DATA LISTING

import Summits.ResolutionOfSingularities.ResolutionOfSingularities.Theorems.EquisingularLiftEquisingularLiftNatTowerDriverFour
import Summits.ResolutionOfSingularities.ResolutionOfSingularities.Theorems.EquisingularLiftEquisingularLiftNatTowerRuledPointSteps
import Summits.ResolutionOfSingularities.ResolutionOfSingularities.Theorems.EquisingularLiftEquisingularLiftNatTowerRuledRoots
import Summits.ResolutionOfSingularities.ResolutionOfSingularities.Theorems.EquisingularLiftEquisingularLiftNatTCPlusInvBase
import Summits.ResolutionOfSingularities.ResolutionOfSingularities.Theorems.EquisingularLiftEquisingularLiftNatInvStepRegular
import Summits.ResolutionOfSingularities.ResolutionOfSingularities.Theorems.EquisingularLiftEquisingularLiftNatInvStepSingular
import Summits.ResolutionOfSingularities.ResolutionOfSingularities.Theorems.EquisingularLiftEquisingularLiftNatTowerSideFacts
import Summits.ResolutionOfSingularities.ResolutionOfSingularities.Theorems.EquisingularLiftEquisingularLiftNatTowerRootsDischarge
import Summits.ResolutionOfSingularities.ResolutionOfSingularities.Theorems.EquisingularLiftEquisingularLiftNatTowerRoundThreeDefs
import Summits.ResolutionOfSingularities.ResolutionOfSingularities.Theorems.EquisingularLiftEquisingularLiftNatRationalCarrierLift
import Summits.ResolutionOfSingularities.ResolutionOfSingularities.Theorems.EquisingularLiftEquisingularLiftNatCarrierCurveDimension
import Summits.ResolutionOfSingularities.ResolutionOfSingularities.Theorems.EquisingularLiftEquisingularLiftNatTowerCurveStepThree
import Summits.ResolutionOfSingularities.ResolutionOfSingularities.Theorems.EquisingularLiftEquisingularLiftNatTowerConeRoundThree
import Summits.ResolutionOfSingularities.ResolutionOfSingularities.Theorems.EquisingularLiftEquisingularLiftNatTowerConeRoundOldThree
import Summits.ResolutionOfSingularities.ResolutionOfSingularities.Theorems.EquisingularLiftEquisingularLiftNatTowerPtStepsInvThree
import Summits.ResolutionOfSingularities.ResolutionOfSingularities.Theorems.EquisingularLiftEquisingularLiftNatInvKCLStepRegular
import Summits.ResolutionOfSingularities.ResolutionOfSingularities.Theorems.EquisingularLiftEquisingularLiftNatInvKCLStepSingular
import HarnessLib

/-!
# [OURS · L1 W4.5(b) · EL♮(3)] HSUB′(ReachTower₄)₃ — THE TOWER ASSEMBLY v7: `hsub_reachTower_four_of_kcl` — the (R1) CURRENCY SWITCH
# `INV := (K = ∅ ∧ TCPlus.Inv …) ∨ (TCPlus.InvKCL … ∧ side facts ∧ IsClosed Z)`, `INV₁ := (Tower.Inv₃ … (DirLift.Ruled …) … ∧ side facts) ∧ carrier datum`
# (crux `EquisingularLiftNatThree` = stmt-ResolutionOfSingularities-20148, parent stmt-…-20038; registered stub `stub_elnat_coneTowerPointResolution`
# @ `ReachTower₄` (TARGET-CONETOWER4 070981bcd9f54dfd), closer `stub_elnat_coneTowerPointResolution_of_subchainLift₄` (res-L1-w45b-lead-2 p569465);
# res-L1-w45b-plan-1 DESK WORD 2026-08-27T21:42:53Z «018 → TOWER₄ v7 PREP = the (R1) currency switch on top of …V6c»; res-L1-w45b-stub-4 BRICK MAP 21:53:06Z)

res-D-pv-018 g5. OURS; NOT a statement of any manuscript; AI-written, weaker than expert review. No `sorry`; standard axioms. DEF-FREE.
`--supports stmt-ResolutionOfSingularities-20148 --as helper`. Pattern (E): named stand-ins, shrinking as bricks land.

WHY v7 (res-type-100 S7 FINDING 20:46:11Z / res-D-pv-029 DECISION 20:53:20Z, …NatSubchainSupplierInvKDefs p570160 §(vii-loc)): the GLOBAL exact shadow trace
(vii) of `TCPlus.MemberKC` (and (k-ii) of `Tower.Shadow₂`) is NOT suppliable at the `ConeForm` seed, so v6.2's S7 `hBaseKC` (conclusion `TCPlus.InvKC`) was a
stand-in nobody can discharge; every use of the trace in the tower is local near the carrier. v7 = v6.2 (…NatTowerAssemblyV6c p574576, this seat) VERBATIM — same
statement binders, same eight bullets, same in-file derivation of input (c) (2-frames via res-L1-w45b-stub-3 `forall_exists_twoFrame_of_model_of_carrier` + the
carrier datum PROVED from clause (v) + T-DIM) — with exactly these token swaps:
* `INV`: `TCPlus.InvKC ↦ TCPlus.InvKCL` and one more side conjunct `IsClosed Z` (the KCL steps read it); `INV₁`: `Tower.Inv₂ ↦ Tower.Inv₃`;
* (base) S7 `hBaseKC ↦` S7′ `hBaseKCL` (conclusion `TCPlus.InvKCL …`; res-type-100); `IsClosed Z₂` from `IsClosed (υ ⁻¹' {x})`;
* (step, kept/raised) `invKC_step_regular/singular ↦ invKCL_step_regular/singular` (res-L1-w45b-stub-4 p573857/p573861, extra `hZcl`), `invK_inv ∘ invKC_invK ↦ invKCL_inv`;
* (curve) `Tower.inv₂_of_invKC_curveStep_sec / inv₂_of_inv_curveStep_forget_sec ↦ Tower.inv₃_of_invKCL_curveStep_sec / inv₃_of_inv_curveStep_forget_sec` (stub-4 p575309);
* (pt-reg)/(pt-ram) `Tower.towerPt{Reg,Ram}₂_inv₂ ↦ Tower.towerPt{Reg,Ram}₂_inv₃` (stub-4 p573481);
* (round) cone: `Tower.inv₂_coneRound_new_sec ↦ inv₃_coneRound_new_sec` (stub-4 p575273), `inv₂_coneRound_old ↦ inv₃_coneRound_old` and S5
  `subset_closure_diff_of_inv₂_coneWitness ↦ …inv₃…` (stub-4 p575444); Čech: S6 `hCech` binder re-typed `Tower.Inv₂ ↦ Tower.Inv₃` AND given one more antecedent — input (c) at the round's
  stage `(G, T, Z)` (stub-4's `hFrame` brick shape), PROVED at the call site from the carrier datum through the `DirStepSec` iso — so that the S6 closer twin
  of res-D-pv-057's `Tower.hCech_of_lift_sec` p575157 (stub-4: `Tower.hCech₃_of_lift_sec` over `inv₃_cechRound_new/old` p575645/p575658) needs NO closer-level
  `hFrameAll` (refutable as universally typed); the binder text = that closer's required conclusion;
* (final) `Tower.inv₂_final ↦ Tower.inv₃_final` (…NatTowerInvDefs p570397).
REMAINING STAND-INS = {`hTj : RationalCarrierLift O k θ P q` (residue (T-j); discharged at the closer from F-102 `GenusZeroOverCompleteDVR` via res-L1-type-o6
`rationalCarrierLift_of_genusZeroOverCompleteDVR` p572358), S6 `hCech` (at `Inv₃`; residual (L) `hLift`, (N3) `hShadow`, (N3′) `hShadowOld`), S7′ `hBaseKCL` (res-type-100)}.
-/


set_option linter.dupNamespace false -- mandated namespace `Summit.<Summit>.<Problem>` of this single-conjunct summit
set_option linter.overlappingInstances false -- signatures carry `[IsDomain O] [IsDiscreteValuationRing O]`

noncomputable section

open CategoryTheory CategoryTheory.Limits AlgebraicGeometry TopologicalSpace Topology IsLocalRing
open Literature.AlgebraicGeometry.Resolution
open AlgebraicGeometry.Scheme.IdealSheafData
open Literature.AlgebraicGeometry.Morphisms (ProjCech.PP ProjCech.toSpec)
open Summit.ResolutionOfSingularities.ResolutionOfSingularities.Theses.EquisingularLift.Split
open Summit.ResolutionOfSingularities.ResolutionOfSingularities.Cruxes.EquisingularLift.StrataSplit

namespace Summit.ResolutionOfSingularities.ResolutionOfSingularities.Cruxes.EquisingularLiftNat.Sections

WHAT THE EXERCISE ASKS
Where the line containing "noncomputable section" appears, start copying, and go on exactly through the last line of the data.

THE COMPLETED TASK
noncomputable section

open CategoryTheory CategoryTheory.Limits AlgebraicGeometry TopologicalSpace Topology IsLocalRing
open Literature.AlgebraicGeometry.Resolution
open AlgebraicGeometry.Scheme.IdealSheafData
open Literature.AlgebraicGeometry.Morphisms (ProjCech.PP ProjCech.toSpec)
open Summit.ResolutionOfSingularities.ResolutionOfSingularities.Theses.EquisingularLift.Split
open Summit.ResolutionOfSingularities.ResolutionOfSingularities.Cruxes.EquisingularLift.StrataSplit

namespace Summit.ResolutionOfSingularities.ResolutionOfSingularities.Cruxes.EquisingularLiftNat.Sections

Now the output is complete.